[THE PROBLEM]: The line containing "(∀ i : Fin (n + 1), (s i).KitsAt Wt" and every line after it, through the last line of the records, are to be transcribed exactly, and nothing else.

[DATASET RECORDS]:

■ ■ ■ ■

import Summits.CriticalPhenomena.PercolationContinuityZ3.Theorems.Transplant.SkelPhiFaceResidue
import Summits.CriticalPhenomena.PercolationContinuityZ3.Theorems.Transplant.SkelSignClosureResidues
import HarnessLib

/-!
# N1 (the {±1} node `SamePDropOfSkeletonNeg`), interface item V1 of NEG-PARAMS (n0)/(Q3): the CORRIDOR RESIDUE and its chain accuracy with the
# maximal chain length a PARAMETER `nmax` — `Skel.ReachOblAtHN G nmax` / `Skel.ReachOblRHN G nmax` (the bodies of `Skel.ReachOblAtH` /
# `Skel.ReachOblRH` of `SkelKitResiduesHab`, p235653-lineage, with `n ≤ nmaxC := 1000` replaced by `n ≤ nmax`), the packagings
# `Skel.reach_of_reachOblAtHN` and **`Skelφ.kitAtRun_of_oblRHN (hlip)`** (root residue `Skel.RootOblT` + φ-level face residue `Skelφ.FaceOblR` +
# `Skel.ReachOblRHN G nmax` ⟹ `KSchA.KitAtRun`, twin of hp-8 g30's `Skelφ.kitAtRun_of_oblRH`), the constant of record **`Skel.nmaxN := 2000`** of
# N1 (hp-8 g31 referee C2 on NEG-SCOPE: N1 corridors have `≤ 28·A″ + O(1) ≈ 1150 > 1000` steps at `A″ = 40` strides per unit), and the chain
# accuracy **`Skelφ.δCN G hΔ nmax ε := min_{n ≤ nmax} δUP G hΔ n ε`** with `δCN_pos/_le_one/_le_δUP/_spec` (twin of p3-g7's `Skelφ.δC`, which is
# `δCN` at `nmax = nmaxC`) — so that the N1 closure (`SkelNeg1Closure`, p3 lineage) produces ONE chain accuracy for every corridor length
# `≤ nmaxN` and the (C) column (p5 lineage, C-COLUMN-N1-PLAN) discharges `ReachOblRHN G nmaxN`

builds on p205010 (kernel theorem, internal audit signed; external expert review pending) — nothing in this file uses p205010.
Status sentence (coordinator 2026-08-20T04:30Z): "θ(p_c) = 0 on ℤ^d, all d ≥ 2 — kernel-verified (Lean 4/Mathlib, standard axioms); internal
adversarial audit SIGNED 2026-08-20 04:29Z; external expert review pending."
Lane `prim-bschramm`, seat `prim-bschramm-p5` (gen 8; the (C) lineage and refuter of the lane); helper file (`--supports stmt-CriticalPhenomena-4575`).
Nothing here is a claim about the open node `SamePDropOfSkeletonNeg`; these are definitions and packagings (the D″ closure of record,
`PlanarSkeletonSign.samePDropOfSkeletonSign₁_of_concSG_residuesRH`, is the `nmax = nmaxC` instance of the same text).
* §1 `Skel.nmaxN`, `Skel.ReachOblAtHN G nmax S FD Δ' δ h e a' du`, `Skel.ReachOblRHN G nmax S FD Δ' δ`, monotonicity in `nmax`, the bridges
  `reachOblAtH_iff_N` / `reachOblRH_iff_N` (`Iff.rfl`: the habitat residue of record IS the `nmaxC` instance), `Skel.reach_of_reachOblAtHN`;
* §2 `Skelφ.kitAtRun_of_oblRHN (hlip)`;
* §3 `Skelφ.δCN G hΔ nmax ε`, `δCN_le_δUP`, `δCN_pos`, `δCN_le_one`, `δCN_spec`, `δC_eq_δCN`.
[cite: KozmaNitzan2024, §4 (30), (32) (pp. 27–28), Lemma 10 (p. 17), Lemmas 11–12 (pp. 22–25), p. 30 (Steps III–IV)]
-/

noncomputable section

open MeasureTheory ProbabilityTheory
open scoped ENNReal Classical

namespace Summit.CriticalPhenomena.PercolationContinuityZ3.Theorems.Transplant

/-! ## §1 The corridor residue with the chain-length bound a parameter -/

namespace Skel

open Literature.Probability.Percolation Literature.Probability.LatticeModels SimpleGraph KNCells
open GadgetSystem ProbeHistory HSiteScheme Contour

variable {V : Type} [DecidableEq V] [Countable V] (G : SimpleGraph V) [G.LocallyFinite]
variable {A : Type*}

omit G in
/-- **The maximal corridor-chain length of the {±1} node N1** (`2000`): at `A″ = 40` strides per cell unit the three-phase corridor schedules of
the (C) column have `≤ 28·A″ + O(1) ≤ 1150` steps (hp-8 g31 referee C2; NEG-PARAMS (n0)/(n9)), above D″'s `nmaxC = 1000`. [this work] -/
def nmaxN : ℕ := 2000

omit G in
/-- `nmaxC ≤ nmaxN`. [folklore] -/
theorem nmaxC_le_nmaxN : nmaxC ≤ nmaxN := by
  unfold nmaxC nmaxN; omega

/-- **The corridor obligation at one probe `(h, e, a', du)`, habitat form, chain length `≤ nmax`**: for some length `n ≤ nmax` and some finite
habitat `Ω`, a linked chain of `n + 1` target steps in `winGraphIn G Ω` with common source the scheme's root, kits at accuracy `δ` under the
corridor law `S.Wcor`, true targets inside the enlarged ones with excess `≤ η ≤ δ/2`, the arrival cube `M^{aOf₁}_{tgt e}` inside the first level
and the last true target inside `M^{a'}_{tgt e + du}` — the body of `Skel.ReachOblAtH` with `nmaxC` replaced by the parameter `nmax`.
[cite: KozmaNitzan2024, §4 Lemma 12 (pp. 23–25), p. 30 (Step IV)] -/
def ReachOblAtHN (nmax : ℕ) (S : KSchA V A) (FD : FaceData V A) (Δ' : ℕ) (δ : ℝ) (h : ProbeHistory V) (e : Site 2 × MDir) (a' : A)
    (du : MDir) : Prop :=
  ∃ (n : ℕ) (_ : n ≤ nmax) (Ω : Finset V) (s : Fin (n + 1) → KNLevels.TStep (winGraphIn G Ω)) (T' : Fin (n + 1) → Finset V) (η : ℝ),
    (∀ i : Fin (n + 1), (s i).L.o = S.Γ.root) ∧
    (∀ i : Fin n, T' (Fin.castSucc i) ⊆ (s i.succ).L.X 0) ∧ (∀ i : Fin (n + 1), T' i ⊆ (s i).T) ∧
    (∀ i : Fin (n + 1), (s i).KitsAt (S.Wcor G FD h e (S.aOf₁ G h e) a' du) S.p Δ' δ) ∧ η ≤ δ / 2 ∧
    (∀ i : Fin (n + 1), (prodBernoulli (S.Wcor G FD h e (S.aOf₁ G h e) a' du)).real (⋃ t ∈ (s i).T \ T' i, openConn S.Γ.root t) ≤ η) ∧
    S.Γ.M (S.aOf₁ G h e) (tgt e) ⊆ (s 0).L.X 0 ∧
    T' (Fin.last n) ⊆ S.Γ.M a' (tgt e + stepVec du)

/-- **The corridor obligations, run-restricted habitat form, chain length `≤ nmax`**: `ReachOblAtHN G nmax` for every RUN history whose chosen
candidate is `e`, valid, and every onward direction, at `a' = aOf₂` — the node-facing (C) residue of N1 at `nmax = nmaxN`.
[cite: KozmaNitzan2024, §4 p. 30 (Step IV), Lemma 12 (pp. 23–25)] -/
def ReachOblRHN (nmax : ℕ) (S : KSchA V A) (FD : FaceData V A) (Δ' : ℕ) (δ : ℝ) : Prop :=
  ∀ h e, S.IsRun₂ G h → (S.astOf₂ G h).st.choice = some e → S.Valid₂ G h e →
    ∀ du ∈ S.onward G h (tgt e), ReachOblAtHN G nmax S FD Δ' δ h e (S.aOf₂ G h e) du

variable {G}
variable {S : KSchA V A} {FD : FaceData V A}
variable {h : ProbeHistory V} {e : Site 2 × MDir} {a' : A} {du : MDir}

omit [Countable V] in
/-- The habitat corridor obligation of record `Skel.ReachOblAtH` IS `ReachOblAtHN G nmaxC`. [folklore] -/
theorem reachOblAtH_iff_N (Δ' : ℕ) (δ : ℝ) :
    ReachOblAtH G S FD Δ' δ h e a' du ↔ ReachOblAtHN G nmaxC S FD Δ' δ h e a' du := Iff.rfl

omit [Countable V] in
/-- The habitat corridor residue of record `Skel.ReachOblRH` IS `ReachOblRHN G nmaxC`. [folklore] -/
theorem reachOblRH_iff_N (Δ' : ℕ) (δ : ℝ) : ReachOblRH G S FD Δ' δ ↔ ReachOblRHN G nmaxC S FD Δ' δ := Iff.rfl

omit [Countable V] in
/-- `ReachOblAtHN` is monotone in the length bound `nmax`. [folklore] -/
theorem ReachOblAtHN.mono {nmax nmax' : ℕ} (hle : nmax ≤ nmax') {Δ' : ℕ} {δ : ℝ} (hR : ReachOblAtHN G nmax S FD Δ' δ h e a' du) :
    ReachOblAtHN G nmax' S FD Δ' δ h e a' du := by
  obtain ⟨n, hn, Ω, s, T', η, hrest⟩ := hR
  exact ⟨n, hn.trans hle, Ω, s, T', η, hrest⟩

omit [Countable V] in
/-- `ReachOblRHN` is monotone in the length bound `nmax`. [folklore] -/
theorem ReachOblRHN.mono {nmax nmax' : ℕ} (hle : nmax ≤ nmax') {Δ' : ℕ} {δ : ℝ} (hR : ReachOblRHN G nmax S FD Δ' δ) :
    ReachOblRHN G nmax' S FD Δ' δ :=
  fun h e hrun hc hV du hdu => (hR h e hrun hc hV du hdu).mono hle

/-- **`ReachOblAtHN G nmax` + the chain properties of every length `n ≤ nmax` at `(δ ↦ ε'')` in every habitat window graph + `δc ≤ δ` ⟹ the
corridor bound `1 - ε'' < P_{Wfull}(Reach)`** (`KSchA.hreach_of_chain_edge_sub`). [cite: KozmaNitzan2024, §4 Lemma 12 (pp. 23–25), p. 30 (Step IV)] -/
theorem reach_of_reachOblAtHN {nmax : ℕ} (hV : S.Valid₂ G h e) {Δ' : ℕ} {δ ε'' : ℝ} (hδc : S.δc ≤ δ)
    (hchain : ∀ n ≤ nmax, ∀ (Ω : Finset V) (Wg : Sym2 V → unitInterval) (s : Fin (n + 1) → KNLevels.TStep (winGraphIn G Ω))
      (T' : Fin (n + 1) → Finset V) (η : ℝ),
      (∀ i : Fin (n + 1), (s i).L.o = (s 0).L.o) →
      (∀ i : Fin n, T' (Fin.castSucc i) ⊆ (s i.succ).L.X 0) →
      (∀ i : Fin (n + 1), T' i ⊆ (s i).T) →
      (∀ i : Fin (n + 1), (s i).KitsAt Wg S.p Δ' δ) →
      η ≤ δ / 2 →
      (∀ i : Fin (n + 1), (prodBernoulli Wg).real (⋃ t ∈ (s i).T \ T' i, openConn (s 0).L.o t) ≤ η) →
      1 - δ < (prodBernoulli Wg).real (s 0).L.reachB →
        1 - ε'' < (prodBernoulli Wg).real (⋃ t ∈ T' (Fin.last n), openConn (s 0).L.o t))
    (hR : ReachOblAtHN G nmax S FD Δ' δ h e a' du) :
    1 - ε'' < (prodBernoulli (S.Wfull G h e (S.aOf₁ G h e) a' du)).real (S.Reach G FD h e (S.aOf₁ G h e) a' du) := by
  obtain ⟨n, hn, Ω, s, T', η, ho, hlink, hsub, hkits, hη, hexc, hB0, hTn⟩ := hR
  exact KSchA.hreach_of_chain_edge_sub (winGraphIn G Ω) hV hδc (hchain n hn Ω) s T' ho hlink hsub hkits hη hexc hB0 hTn

end Skel

/-! ## §2 The run-restricted obligations from the three residues, corridor chains of length `≤ nmax` -/

namespace Skelφ

open Literature.Probability.Percolation Literature.Probability.LatticeModels SimpleGraph KNCells
open GadgetSystem ProbeHistory HSiteScheme Contour
open Skel (winGraph winGraphIn RootOblT ReachOblRHN)

variable {V : Type} [DecidableEq V] [Countable V] {G : SimpleGraph V} [G.LocallyFinite] {φ : V → Site 2}
variable {A : Type*} {S : KSchA V A} {FD : FaceData V A}

/-- **The run-restricted obligations from the named residues, habitat form, corridor chains of length `≤ nmax`** (from `Lip`): `δc ≤ δ`, the
one-step property at `(δ₂ ↦ δc/2)` for the window graphs, the chain properties of every length `n ≤ nmax` at `(δ ↦ ε'')` for the habitat window
graphs, the chain properties of every length at `(δr n ↦ δc)` for the window graphs, `Skel.RootOblT … δr`, `Skelφ.FaceOblR … δ₂` and
`Skel.ReachOblRHN G nmax … δ` ⟹ `KSchA.KitAtRun G S FD δ₂ ε''` — twin of `Skelφ.kitAtRun_of_oblRH` (the `nmax = nmaxC` case).
[cite: KozmaNitzan2024, §4 (30), (32), Lemmas 10–12] -/
theorem kitAtRun_of_oblRHN (hlip : Lip G φ) {nmax Δ' : ℕ} {δ δ₂ ε'' : ℝ} {δr : ℕ → ℝ} (hδc : S.δc ≤ δ)
    (hstep : ∀ (c : V) (Rπ : ℕ) (Wg : Sym2 V → unitInterval) (s : KNLevels.TStep (winGraph G c Rπ)), s.KitsAt Wg S.p Δ' δ₂ →
      1 - δ₂ < (prodBernoulli Wg).real s.L.reachB → 1 - S.δc / 2 < (prodBernoulli Wg).real (⋃ t ∈ s.T, openConn s.L.o t))
    (hchain : ∀ n ≤ nmax, ∀ (Ω : Finset V) (Wg : Sym2 V → unitInterval) (s : Fin (n + 1) → KNLevels.TStep (winGraphIn G Ω))
      (T' : Fin (n + 1) → Finset V) (η : ℝ),
      (∀ i : Fin (n + 1), (s i).L.o = (s 0).L.o) →
      (∀ i : Fin n, T' (Fin.castSucc i) ⊆ (s i.succ).L.X 0) →
      (∀ i : Fin (n + 1), T' i ⊆ (s i).T) →
      (∀ i : Fin (n + 1), (s i).KitsAt Wg S.p Δ' δ) →
      η ≤ δ / 2 →
      (∀ i : Fin (n + 1), (prodBernoulli Wg).real (⋃ t ∈ (s i).T \ T' i, openConn (s 0).L.o t) ≤ η) →
      1 - δ < (prodBernoulli Wg).real (s 0).L.reachB →
        1 - ε'' < (prodBernoulli Wg).real (⋃ t ∈ T' (Fin.last n), openConn (s 0).L.o t))
    (hchainr : ∀ (n : ℕ) (c : V) (Rπ : ℕ) (Wg : Sym2 V → unitInterval) (s : Fin (n + 1) → KNLevels.TStep (winGraph G c Rπ))
      (T' : Fin (n + 1) → Finset V) (η : ℝ),
      (∀ i : Fin (n + 1), (s i).L.o = (s 0).L.o) →
      (∀ i : Fin n, T' (Fin.castSucc i) ⊆ (s i.succ).L.X 0) →
      (∀ i : Fin (n + 1), T' i ⊆ (s i).T) →
      (∀ i : Fin (n + 1), (s i).KitsAt Wg S.p Δ' (δr n)) →
      η ≤ δr n / 2 →
      (∀ i : Fin (n + 1), (prodBernoulli Wg).real (⋃ t ∈ (s i).T \ T' i, openConn (s 0).L.o t) ≤ η) →
      1 - δr n < (prodBernoulli Wg).real (s 0).L.reachB →
        1 - S.δc < (prodBernoulli Wg).real (⋃ t ∈ T' (Fin.last n), openConn (s 0).L.o t))
    (hQ0 : RootOblT G S Δ' δr) (hface : FaceOblR G φ S FD Δ' δ₂) (hreach : ReachOblRHN G nmax S FD Δ' δ) :
    KSchA.KitAtRun G S FD δ₂ ε'' := by
  refine And.intro (Skel.rootObl_of_rootOblT hchainr hQ0) (And.intro ?_ ?_)
  · intro h e hrun hc hV du hdu j hj o hsrc
    exact cond_of_faceOblAt hlip hstep (hface h e hrun hc hV du hdu j hj o) hsrc
  · intro h e hrun hc hV du hdu
    exact Skel.reach_of_reachOblAtHN hV hδc hchain (hreach h e hrun hc hV du hdu)

/-! ## §3 One chain accuracy for every length `≤ nmax` -/

variable (G) {Δ : ℕ} (hΔ : ∀ v, G.degree v ≤ Δ)

open KNLevels in
/-- **One corridor-chain accuracy for every length `n ≤ nmax`**: `δCN nmax ε := min_{n ≤ nmax} δUP G hΔ n ε` (p3-g7's `Skelφ.δC` is the
`nmax = nmaxC` instance). [this work] -/
def δCN (nmax : ℕ) (ε : ℝ) : ℝ :=
  ((Finset.range (nmax + 1)).image fun n => δUP G hΔ n ε).min' ⟨δUP G hΔ 0 ε, Finset.mem_image.2 ⟨0, by simp, rfl⟩⟩

/-- `δCN nmax ε ≤ δUP n ε` for every `n ≤ nmax`. [folklore] -/
theorem δCN_le_δUP (nmax : ℕ) (ε : ℝ) {n : ℕ} (hn : n ≤ nmax) : δCN G hΔ nmax ε ≤ δUP G hΔ n ε :=
  Finset.min'_le _ _ (Finset.mem_image.2 ⟨n, Finset.mem_range.2 (Nat.lt_succ_of_le hn), rfl⟩)

/-- `0 < δCN`. [folklore] -/
theorem δCN_pos (nmax : ℕ) (ε : ℝ) : 0 < δCN G hΔ nmax ε := by
  unfold δCN
  refine (Finset.lt_min'_iff _ _).2 fun y hy => ?_
  obtain ⟨n, -, rfl⟩ := Finset.mem_image.1 hy
  exact δUP_pos G hΔ n _

/-- `δCN ≤ 1`. [folklore] -/
theorem δCN_le_one (nmax : ℕ) (ε : ℝ) : δCN G hΔ nmax ε ≤ 1 :=
  (δCN_le_δUP G hΔ nmax ε (Nat.zero_le _)).trans (δUP_le_one G hΔ 0 _)

/-- `δC = δCN nmaxC` (the D″ constant of record is the `nmaxC` instance). [folklore] -/
theorem δC_eq_δCN (ε : ℝ) : δC G hΔ ε = δCN G hΔ Skel.nmaxC ε := rfl

open KNLevels in
/-- **The chain property of every length `n ≤ nmax` at the accuracy `δCN nmax ε`**, in every subgraph `G' ≤ G`, for every `q < 1`, delivering
`1 − ε`. [cite: KozmaNitzan2024, §4 Lemma 12 (pp. 23–25)] -/
theorem δCN_spec {nmax : ℕ} {ε : ℝ} (hε : 0 < ε) {n : ℕ} (hn : n ≤ nmax) {q : unitInterval} (hq1 : (q : ℝ) < 1)
    (G' : SimpleGraph V) [G'.LocallyFinite] (hG' : G' ≤ G) :
    ∀ (Wt : Sym2 V → unitInterval) (s : Fin (n + 1) → TStep G') (T' : Fin (n + 1) → Finset V) (η : ℝ),
      (∀ i : Fin (n + 1), (s i).L.o = (s 0).L.o) →
      (∀ i : Fin n, T' (Fin.castSucc i) ⊆ (s i.succ).L.X 0) →
      (∀ i : Fin (n + 1), T' i ⊆ (s i).T) →
      (∀ i : Fin (n + 1), (s i).KitsAt Wt q Δ (δCN G hΔ nmax ε)) →
      η ≤ δCN G hΔ nmax ε / 2 →
      (∀ i : Fin (n + 1), (prodBernoulli Wt).real (⋃ t ∈ (s i).T \ T' i, openConn (s 0).L.o t) ≤ η) →
      1 - δCN G hΔ nmax ε < (prodBernoulli Wt).real (s 0).L.reachB →
        1 - ε < (prodBernoulli Wt).real (⋃ t ∈ T' (Fin.last n), openConn (s 0).L.o t) := by
  intro Wt s T' η ho hlink hsub hkits hη hexc hsrc
  have hle := δCN_le_δUP G hΔ nmax ε hn
  exact δUP_spec G hΔ n hε q hq1 G' hG' Wt s T' η ho hlink hsub (fun i => (hkits i).mono hle) (hη.trans (by linarith)) hexc
    (by linarith)

end Skelφ

end Summit.CriticalPhenomena.PercolationContinuityZ3.Theorems.Transplant

end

■ ■ ■ ■

[TASK RESULT]:
      (∀ i : Fin (n + 1), (s i).KitsAt Wt q Δ (δCN G hΔ nmax ε)) →
      η ≤ δCN G hΔ nmax ε / 2 →
      (∀ i : Fin (n + 1), (prodBernoulli Wt).real (⋃ t ∈ (s i).T \ T' i, openConn (s 0).L.o t) ≤ η) →
      1 - δCN G hΔ nmax ε < (prodBernoulli Wt).real (s 0).L.reachB →
        1 - ε < (prodBernoulli Wt).real (⋃ t ∈ T' (Fin.last n), openConn (s 0).L.o t) := by
  intro Wt s T' η ho hlink hsub hkits hη hexc hsrc
  have hle := δCN_le_δUP G hΔ nmax ε hn
  exact δUP_spec G hΔ n hε q hq1 G' hG' Wt s T' η ho hlink hsub (fun i => (hkits i).mono hle) (hη.trans (by linarith)) hexc
    (by linarith)

end Skelφ

end Summit.CriticalPhenomena.PercolationContinuityZ3.Theorems.Transplant

end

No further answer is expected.